→ **Required work**
The data follows this line. Copy verbatim the line with "scalar form.** Under" and each line after it to the end.

→ **Data for the task**
/-- **Monomial weights need no Cesàro step**: with `q = δ_K` the hypothesis is `e j ≤ λ` for the columns
`K ≤ j < A` that have a full cone, the first `K` columns being bounded by `B` only:
`Σ_{j<A} e j ≤ A·λ + K·(B - λ)` (`= (A - K)·λ + K·B`). -/
theorem sum_le_of_monomial_bound (e : ℕ → ℝ) {K A : ℕ} (hKA : K ≤ A) (B lam : ℝ) (hB : ∀ i, |e i| ≤ B)
    (h : ∀ j, K ≤ j → j < A → e j ≤ lam) :
    ∑ j ∈ range A, e j ≤ A * lam + K * (B - lam) := by
  obtain ⟨M, rfl⟩ := Nat.exists_eq_add_of_le hKA
  rw [Finset.sum_range_add]
  have h1 : ∑ x ∈ range K, e x ≤ K * B := by
    calc ∑ x ∈ range K, e x ≤ ∑ _x ∈ range K, B := Finset.sum_le_sum fun x _ => (abs_le.1 (hB x)).2
      _ = K * B := by rw [Finset.sum_const, Finset.card_range, nsmul_eq_mul]
  have h2 : ∑ x ∈ range M, e (K + x) ≤ M * lam := by
    calc ∑ x ∈ range M, e (K + x) ≤ ∑ _x ∈ range M, lam :=
          Finset.sum_le_sum fun x hx => h (K + x) (Nat.le_add_right _ _) (by
            have := Finset.mem_range.1 hx; omega)
      _ = M * lam := by rw [Finset.sum_const, Finset.card_range, nsmul_eq_mul]
  push_cast
  linarith

end Cesaro

section Nested

variable {m n ι : Type*} [Fintype m] [Fintype n] [DecidableEq m] [DecidableEq n]

omit [Fintype n] [DecidableEq n] in
/-- A finite sum of positive semidefinite matrices is positive semidefinite. -/
theorem posSemidef_sum (s : Finset ι) (A : ι → Matrix n n ℂ) (hA : ∀ i ∈ s, (A i).PosSemidef) :
    (∑ i ∈ s, A i).PosSemidef := by
  classical
  induction s using Finset.induction_on with
  | empty => simpa using Matrix.PosSemidef.zero
  | insert a s ha ih =>
    rw [Finset.sum_insert ha]
    exact (hA a (Finset.mem_insert_self a s)).add
      (ih fun i hi => hA i (Finset.mem_insert_of_mem hi))

/-- **(P-NEST) two-level (nested) cone certificate.** Let `V` be an isometry (`Vᴴ V = 1`; in the format:
the product of the placements of `k₂` further column steps, so that `X ↦ Vᴴ X V` is the transport `Φ^{k₂}`).
If at the shallow level the OPERATOR inequality `c • 1 - X - ∑ Q i ⪰ 0` is certified (one dense PSD test, the
`Q i` being producer-chosen local «slack» operators), and each transported slack operator is bounded below,
`Vᴴ (Q i) V - μ i • 1 ⪰ 0` (one dense PSD test per `i`, each on the small cone of a local operator), then the deep
cone operator obeys `(c - ∑ μ i) • 1 - Vᴴ X V ⪰ 0`, i.e. `λ_max(Φ^{k₂}(X)) ≤ c - ∑ μ i`. Proof: conjugate the first
inequality by `V` (range nesting) and add the second family (a sum of PSD matrices is PSD). No property of the
`Q i` other than these two tests is used. -/
theorem nestedCone_posSemidef (V : Matrix m n ℂ) (hV : Vᴴ * V = 1) (X : Matrix m m ℂ) (s : Finset ι)
    (Q : ι → Matrix m m ℂ) (c : ℂ) (μ : ι → ℂ)
    (h₁ : (c • (1 : Matrix m m ℂ) - X - ∑ i ∈ s, Q i).PosSemidef)
    (h₂ : ∀ i ∈ s, (Vᴴ * Q i * V - μ i • (1 : Matrix n n ℂ)).PosSemidef) :
    ((c - ∑ i ∈ s, μ i) • (1 : Matrix n n ℂ) - Vᴴ * X * V).PosSemidef := by
  have hT : (Vᴴ * (c • (1 : Matrix m m ℂ) - X - ∑ i ∈ s, Q i) * V).PosSemidef :=
    h₁.conjTranspose_mul_mul_same V
  have hexp : Vᴴ * (c • (1 : Matrix m m ℂ) - X - ∑ i ∈ s, Q i) * V
      = c • (1 : Matrix n n ℂ) - Vᴴ * X * V - ∑ i ∈ s, Vᴴ * Q i * V := by
    rw [Matrix.mul_sub, Matrix.mul_sub, Matrix.sub_mul, Matrix.sub_mul, Matrix.mul_smul, Matrix.mul_one,
      Matrix.smul_mul, hV, Matrix.mul_sum, Matrix.sum_mul]
  rw [hexp] at hT
  have hS : (∑ i ∈ s, (Vᴴ * Q i * V - μ i • (1 : Matrix n n ℂ))).PosSemidef := posSemidef_sum s _ h₂
  have hsum := hT.add hS
  have halg : c • (1 : Matrix n n ℂ) - Vᴴ * X * V - ∑ i ∈ s, Vᴴ * Q i * V
      + ∑ i ∈ s, (Vᴴ * Q i * V - μ i • (1 : Matrix n n ℂ))
      = (c - ∑ i ∈ s, μ i) • (1 : Matrix n n ℂ) - Vᴴ * X * V := by
    rw [Finset.sum_sub_distrib, ← Finset.sum_smul, sub_smul]
    abel
  rw [halg] at hsum
  exact hsum

/-- **(P-NEST), scalar form.** Under the hypotheses of `nestedCone_posSemidef`, every unit vector `ψ` has
`Re⟨ψ, Vᴴ X V ψ⟩ ≤ Re(c - ∑ μ i)` — the transported cone bound the verifier adds into `c⁺`. -/
theorem nestedCone_re_le (V : Matrix m n ℂ) (hV : Vᴴ * V = 1) (X : Matrix m m ℂ) (s : Finset ι)
    (Q : ι → Matrix m m ℂ) (c : ℂ) (μ : ι → ℂ)
    (h₁ : (c • (1 : Matrix m m ℂ) - X - ∑ i ∈ s, Q i).PosSemidef)
    (h₂ : ∀ i ∈ s, (Vᴴ * Q i * V - μ i • (1 : Matrix n n ℂ)).PosSemidef) (ψ : n → ℂ) :
    (star ψ ⬝ᵥ ((Vᴴ * X * V) *ᵥ ψ)).re ≤ ((c - ∑ i ∈ s, μ i) * (star ψ ⬝ᵥ ψ)).re :=
  re_dotProduct_mulVec_le (Vᴴ * X * V) (c - ∑ i ∈ s, μ i) (nestedCone_posSemidef V hV X s Q c μ h₁ h₂) ψ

→ **Result for this task**
/-- **(P-NEST), scalar form.** Under the hypotheses of `nestedCone_posSemidef`, every unit vector `ψ` has
`Re⟨ψ, Vᴴ X V ψ⟩ ≤ Re(c - ∑ μ i)` — the transported cone bound the verifier adds into `c⁺`. -/
theorem nestedCone_re_le (V : Matrix m n ℂ) (hV : Vᴴ * V = 1) (X : Matrix m m ℂ) (s : Finset ι)
    (Q : ι → Matrix m m ℂ) (c : ℂ) (μ : ι → ℂ)
    (h₁ : (c • (1 : Matrix m m ℂ) - X - ∑ i ∈ s, Q i).PosSemidef)
    (h₂ : ∀ i ∈ s, (Vᴴ * Q i * V - μ i • (1 : Matrix n n ℂ)).PosSemidef) (ψ : n → ℂ) :
    (star ψ ⬝ᵥ ((Vᴴ * X * V) *ᵥ ψ)).re ≤ ((c - ∑ i ∈ s, μ i) * (star ψ ⬝ᵥ ψ)).re :=
  re_dotProduct_mulVec_le (Vᴴ * X * V) (c - ∑ i ∈ s, μ i) (nestedCone_posSemidef V hV X s Q c μ h₁ h₂) ψ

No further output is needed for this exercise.